What to produce »
Copy each line of the material in which the word "IsLocalRing" appears.

Material shown »
import Literature.Geometry.DiscreteGeometry.KissingSearchCheck
import HarnessLib

/-!
# The run of the kissing growth search, part 33 of 128 (computational, `native_decide`)

Topic `Literature/Geometry/DiscreteGeometry`; provefact brick for `Hales2012_contactGraphTame` /
`Hales2012_contactGraphFccOrHcp`.  The whole computation `∀ i < 128, checkPart 5 128 i 60 = true`
(`KissingSearchCheck.lean`: the `17556` states of the search frontier at depth `5` below the `14`
root states, split round-robin into `128` parts, each state searched with fuel `60`) is run by
`native_decide`, one part per file, in `KissingSearchRun000.lean` … `KissingSearchRun127.lean`;
the parts are assembled in `KissingSearchFinal.lean` (`concl_of_parts`, `KissingSearchRoot.lean`).
About `2.07 · 10⁶` search nodes in all (`≈ 1.6 · 10⁴` per part; an independent C++
implementation of the same search agrees node for node and finds only the FCC and HCP patterns).

## References
* T. C. Hales, arXiv:1209.6043 (2012), Theorem 3 and Lemma 8 (computer-assisted classification
  of the tame contact hypermaps, here re-done as a verified growth search). [`Hales2012`]
-/

namespace Literature.Geometry.DiscreteGeometry

namespace KissingSearch

/-- **Part `33` of `128` of the growth search returns `true`** (frontier depth `5`, fuel `60`).
[cite: Hales2012, Theorem 3 and Lemma 8] -/
theorem checkPart_eq_true_033 : checkPart 5 128 33 60 = true := by
  native_decide

end KissingSearch

end Literature.Geometry.DiscreteGeometry
/-! ## §2 The crux BY NAME with [AN] in the ℚ-currency -/
/-- **THE CRUX BY NAME — `Theses.EisensteinPrimes.GoodLatticeBDPValue` — from the PUBLISHED named facts +
Carayol, the bare `λ`-identity of KY Thm. 1.4.1 (`h141lam`, PRE), [PWL-θ] (imprimitive form), the `≤` HALF
of [PWL-f], and [AN]-DS-Free IN THE ℚ-CURRENCY (`hanQ`).** Composition = `KellerYinHalves.thm308_of_cgls_of_muLambda`
on §1 with Rubin 5.3 (v) h_K-free = `noPseudoNull_of_pub`. CONDITIONAL (audit `proof.conditional` on exactly
the named hypotheses); closes nothing by itself; BSD is proved for no curve. [claim: KellerYin2024, status: under-review]
[cite: KellerYin2024, Thm. 3.0.8 (IMC2) and proof (arXiv:2402.12781v2 TeX L1631–1640), Thm. 1.4.1, proof of Thm. 1.5.1, Thms. 2.2.1–2.2.3]
[cite: CastellaGrossiLeeSkinner2022, proof of Thm. 4.2.2, Thm. 4.1.2, Prop. 4.2.1, Thm. 5.1.3, Thm. 2.2.2, proof of Thm. 1.5.1, Prop. 1.2.5]
[cite: PollackWeston2011, App. A Prop. A.2] [cite: CastellaHsieh2018, Def. 3.7 and Prop. 3.8] [cite: Carayol1986]
[cite: BleherEtAl2020, §3.3 Thm. 3.3.1] [cite: deShalit1987, II.6.4 Theorem (i)] [cite: Hida2010MuInvariant, Thm. I]
[cite: Greenberg2016Selmer, Prop. 4.1.1, Prop. 4.2.2] [cite: Greenberg2006, §5 A, Props. 3.2, 4.1, 4.2] [cite: NguyenQuangDo1984, Thm. 2.2] -/
theorem goodLatticeBDPValue_of_pub_of_lambdaTD_of_le_of_anQ
    (hCH : castellaHsieh2018_exists_isBDPLFunction)
    (hC : ∀ (N : ℕ) [NeZero N], IsNewformOf.level_eq_conductorNorm (N := N))
    (hdiv : proofThm422_exists_isBDPLFunction_isTorsion_charIdeal_dvd)
    (hval : thm513_exists_isBDPLFunction_valueAtOne)
    (h331 : thm331_rubin_exists_katzMeasure₂_pseudoIso_span_eq)
    (hFE : thmII64_katzMeasure₂_functionalEquation) (hO1 : thmI_mu_katzBranch_reflect_eq_zero)
    (h411 : prop411_selmer_isAlmostDivisible)
    (h422 : prop422_localCohomology_isAlmostDivisible) (h5A : sec5A_localH2_subsingleton_of_LOC1)
    (h41 : prop41_globalEulerPoincareCorank) (h42 : prop42_localEulerPoincareCorank)
    (h32 : prop32_cohomology_isCofinitelyGenerated)
    (h33 : BCGKPST2020.sec33_rubin_unrSelmer₂_finite_torsion)
    (hT4 : weakLeopoldt_H2_subsingleton_above_cyclotomic_of_isOpen)
    (h141lamTD : ∀ (W : WeierstrassCurve ℚ) [W.IsElliptic] [W.IsGloballyMinimal] (p : ℕ) [Fact p.Prime],
      2 < p → Good W p → Red W p → Anom W p →
      (∀ Φ : AddSubgroup (geomTorsion W (p : ℤ)), IsRationalLine W p Φ → ¬ LineUnramifiedAt W p Φ) →
      ∀ (K : Type) [Field K] [NumberField K], IsImaginaryQuadratic K →
        SatisfiesHeegnerHypothesis (W.conductorNorm ℤ) K → SatisfiesHeegnerHypothesis p K →
        (∀ Q : (W.baseChange K).toAffine.Point, p • Q = 0 → Q = 0) →
      ∀ (ι : K →+* ℚ_[p]) (v vbar : HeightOneSpectrum (𝓞 K)),
        (∀ x : 𝓞 K, x ∈ v.asIdeal ↔ ‖ι (x : K)‖ < 1) →
        ((p : ℕ) : 𝓞 K) ∈ vbar.asIdeal → vbar ≠ v →
      ∀ (κ : ZpExtension K p), κ.IsAnticyclotomic →
      ∀ (γ : absoluteGaloisGroup K) [Fact (κ.IsTopGenerator γ)],
      ∀ (θsub θquot : FramedGaloisRep K (padicCoeffIntegers (∅ : Set (PadicAlgCl p))) 1),
        IsResidualPairOver (W.baseChange K) p θsub θquot →
      ∀ (Sf : Finset (HeightOneSpectrum (𝓞 K))),
        (∀ w : HeightOneSpectrum (𝓞 K), w ∈ Sf ↔ ((W.conductorNorm ℤ : ℤ) : 𝓞 K) ∈ w.asIdeal) →
      ∀ (DSsub : DatumDualData κ γ (charModule ∅ θsub)
          (AcSelmer.bdpData (charModule ∅ θsub) p vbar) (↑Sf : Set (HeightOneSpectrum (𝓞 K))))
        (DSquot : DatumDualData κ γ (charModule ∅ θquot)
          (AcSelmer.bdpData (charModule ∅ θquot) p vbar) (↑Sf : Set (HeightOneSpectrum (𝓞 K)))),
      Module.Finite (IwasawaAlgebra p) (AcSelmer.XAc (W.baseChange K) p κ vbar (↑Sf : Set (HeightOneSpectrum (𝓞 K))) γ) →
      Module.IsTorsion (IwasawaAlgebra p) (AcSelmer.XAc (W.baseChange K) p κ vbar (↑Sf : Set (HeightOneSpectrum (𝓞 K))) γ) →
      muInvariant p (AcSelmer.XAc (W.baseChange K) p κ vbar (↑Sf : Set (HeightOneSpectrum (𝓞 K))) γ) = 0 →
      (∀ D : DatumDualData κ γ (charModule ∅ θsub)
          (AcSelmer.bdpData (charModule ∅ θsub) p vbar) (↑Sf : Set (HeightOneSpectrum (𝓞 K))),
        Module.Finite (IwasawaAlgebra p) D.X ∧ Module.IsTorsion (IwasawaAlgebra p) D.X ∧ muInvariant p D.X = 0) →
      (∀ D : DatumDualData κ γ (charModule ∅ θquot)
          (AcSelmer.bdpData (charModule ∅ θquot) p vbar) (↑Sf : Set (HeightOneSpectrum (𝓞 K))),
        Module.Finite (IwasawaAlgebra p) D.X ∧ Module.IsTorsion (IwasawaAlgebra p) D.X ∧ muInvariant p D.X = 0) →
      lambdaInvariant p (AcSelmer.XAc (W.baseChange K) p κ vbar (↑Sf : Set (HeightOneSpectrum (𝓞 K))) γ) +
          (if ∀ σ : absoluteGaloisGroup K, θquot σ = 1 then 1 else 0) =
        lambdaInvariant p DSsub.X + lambdaInvariant p DSquot.X)
    (h125 : prop125_residualPair_unrSelmer_imprimitive)
    (h142le : ∀ (W : WeierstrassCurve ℚ) [W.IsElliptic] [W.IsGloballyMinimal] (p : ℕ) [Fact p.Prime],
      2 < p → Good W p → Red W p → Anom W p →
      (∀ Φ : AddSubgroup (geomTorsion W (p : ℤ)), IsRationalLine W p Φ → ¬ LineUnramifiedAt W p Φ) →
      ∀ (K : Type) [Field K] [NumberField K], IsImaginaryQuadratic K →
        SatisfiesHeegnerHypothesis (W.conductorNorm ℤ) K → SatisfiesHeegnerHypothesis p K →
        (∀ Q : (W.baseChange K).toAffine.Point, p • Q = 0 → Q = 0) →
      ∀ (ι : K →+* ℚ_[p]) (v vbar : HeightOneSpectrum (𝓞 K)),
        (∀ x : 𝓞 K, x ∈ v.asIdeal ↔ ‖ι (x : K)‖ < 1) →
        ((p : ℕ) : 𝓞 K) ∈ vbar.asIdeal → vbar ≠ v →
      ∀ (κ : ZpExtension K p), κ.IsAnticyclotomic →
      ∀ (γ : absoluteGaloisGroup K) [Fact (κ.IsTopGenerator γ)],
      ∀ (Sf : Finset (HeightOneSpectrum (𝓞 K))),
        (∀ w : HeightOneSpectrum (𝓞 K), w ∈ Sf ↔ ((W.conductorNorm ℤ : ℤ) : 𝓞 K) ∈ w.asIdeal) →
      Module.Finite (IwasawaAlgebra p) (AcSelmer.XAc (W.baseChange K) p κ vbar ∅ γ) →
      Module.IsTorsion (IwasawaAlgebra p) (AcSelmer.XAc (W.baseChange K) p κ vbar ∅ γ) →
      zpCorank (↥(AcSelmer.selmerAc (W.baseChange K) p κ vbar (↑Sf : Set (HeightOneSpectrum (𝓞 K)))) ⧸
          (AcSelmer.selmerAc (W.baseChange K) p κ vbar (∅ : Set (HeightOneSpectrum (𝓞 K)))).addSubgroupOf
            (AcSelmer.selmerAc (W.baseChange K) p κ vbar (↑Sf : Set (HeightOneSpectrum (𝓞 K))))) p ≤
        ∑ w ∈ Sf, curveLocalLambda κ (W.baseChange K) w)
    (hanQ : ∀ (W : WeierstrassCurve ℚ) [W.IsElliptic] [W.IsGloballyMinimal] (p : ℕ) [Fact p.Prime],
      2 < p → Good W p → Red W p → Anom W p →
      (∀ Φ : AddSubgroup (geomTorsion W (p : ℤ)), IsRationalLine W p Φ → ¬ LineUnramifiedAt W p Φ) →
      ∀ (K : Type) [Field K] [NumberField K], IsImaginaryQuadratic K →
        SatisfiesHeegnerHypothesis (W.conductorNorm ℤ) K → SatisfiesHeegnerHypothesis p K →
        Odd (NumberField.discr K) → NumberField.discr K ≠ -3 →
        (∀ Q : (W.baseChange K).toAffine.Point, p • Q = 0 → Q = 0) →
      ∀ (ι : K →+* ℚ_[p]) (v vbar : HeightOneSpectrum (𝓞 K)),
        (∀ x : 𝓞 K, x ∈ v.asIdeal ↔ ‖ι (x : K)‖ < 1) →
        ((p : ℕ) : 𝓞 K) ∈ vbar.asIdeal → vbar ≠ v →
      ∀ (κ : ZpExtension K p), κ.IsAnticyclotomic →
      ∀ (γ : absoluteGaloisGroup K) [Fact (κ.IsTopGenerator γ)],
      ∀ (N : ℕ) [NeZero N] (Dt : ModularParametrizationData W N),
      ∀ (ι' : PadicAlgCl p ≃+* ℂ),
        (∀ (w : InfinitePlace K) (k : 𝓞 K), k ∈ v.asIdeal ↔ ‖ι'.symm (w.embedding (k : K))‖ < 1) →
      ∀ (ΩK : ℂ) (Ωp : (unrIntegers p)ˣ) (L : UnrSeries p), ΩK ≠ 0 →
        IsBDPLFunction ι' v κ γ Dt.f ΩK ((Ωp : unrIntegers p) : ℂ_[p]) L →
      ∀ (Φ : AddSubgroup (geomTorsion W (p : ℤ))), IsRationalLine W p Φ →
      ∀ (θsub θquot : FramedGaloisRep ℚ (padicCoeffIntegers (∅ : Set (PadicAlgCl p))) 1),
        IsTeichmullerLiftOn (∅ : Set (PadicAlgCl p)) (Φ.map (geomTorsion W (p : ℤ)).subtype) θsub →
        IsTeichmullerLiftOnQuot (∅ : Set (PadicAlgCl p)) (Φ.map (geomTorsion W (p : ℤ)).subtype)
          (geomTorsion W (p : ℤ)) θquot →
      ∀ (Sf : Finset (HeightOneSpectrum (𝓞 K))),
        (∀ w : HeightOneSpectrum (𝓞 K), w ∈ Sf ↔ ((W.conductorNorm ℤ : ℤ) : 𝓞 K) ∈ w.asIdeal) →
      ∀ (θK : HeckeCharacter K), IsHeckeCharOf ι' (θquot.restrictField K) θK →
      ∀ (S : Finset (HeightOneSpectrum (𝓞 K))),
        (∀ w : HeightOneSpectrum (𝓞 K), w ∈ S ↔ ¬ θK.IsUnramifiedAt w) →
      ∀ (κ' : ZpExtension K p) (γ' : absoluteGaloisGroup K), ZpExtension.IsTopGeneratorPair κ κ' γ γ' →
      ∀ (Ω δ : ℂ) (Ωp' : (unrIntegers p)ˣ) (G : PowerSeries (PowerSeries (PadicComplexInt p)))
        (g : IwasawaAlgebra₂ p), Ω ≠ 0 →
        (δ ^ 2 = (NumberField.discr K : ℂ) ∨ δ ^ 2 = -(NumberField.discr K : ℂ)) →
        IsKatzMeasure₂ ι' v vbar S κ κ' γ⁻¹ γ'⁻¹ θK⁻¹ Ω δ ((Ωp' : unrIntegers p) : ℂ_[p]) G →
        (∀ (J : ℤ_[p] →+* PadicComplexInt p),
          (∀ x : ℤ_[p], ((J x : PadicComplexInt p) : ℂ_[p]) = ((x : ℚ_[p]) : ℂ_[p])) →
          Associated (PowerSeries.map (PowerSeries.map J) g) G) →
        (g.map (PowerSeries.constantCoeff (R := ℤ_[p]))).map (IsLocalRing.residue ℤ_[p]) ≠ 0 →
      ∃ n : ℕ, FirstUnitCoeffAt L n ∧
        n + ∑ w ∈ Sf, curveLocalLambda κ (W.baseChange K) w =
          2 * ((g.map (PowerSeries.constantCoeff (R := ℤ_[p]))).map
                (IsLocalRing.residue ℤ_[p])).order.toNat +
            ∑ w ∈ Sf, (charLocalLambda ∅ κ (θsub.restrictField K) w +
              charLocalLambda ∅ κ (θquot.restrictField K) w)) :
    Summit.BirchSwinnertonDyer.BirchSwinnertonDyer.Theses.EisensteinPrimes.GoodLatticeBDPValue := by
  unfold Summit.BirchSwinnertonDyer.BirchSwinnertonDyer.Theses.EisensteinPrimes.GoodLatticeBDPValue
  exact thm308_of_cgls_of_muLambda hCH hC hdiv hval
    (fun W _ _ p _ ↦ goodLatticeMuLambdaOnTree_of_div_of_le_of_lambdaTD_of_anQ h141lamTD h125 h142le hanQ
      h331 (noPseudoNull_of_pub h411 h422 h5A h41 h42 h32 h33 hT4) hFE hO1 W p
      (goodLatticeDivOnTree_of_cgls hdiv hC W p))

Exercise output »
        (g.map (PowerSeries.constantCoeff (R := ℤ_[p]))).map (IsLocalRing.residue ℤ_[p]) ≠ 0 →
                (IsLocalRing.residue ℤ_[p])).order.toNat +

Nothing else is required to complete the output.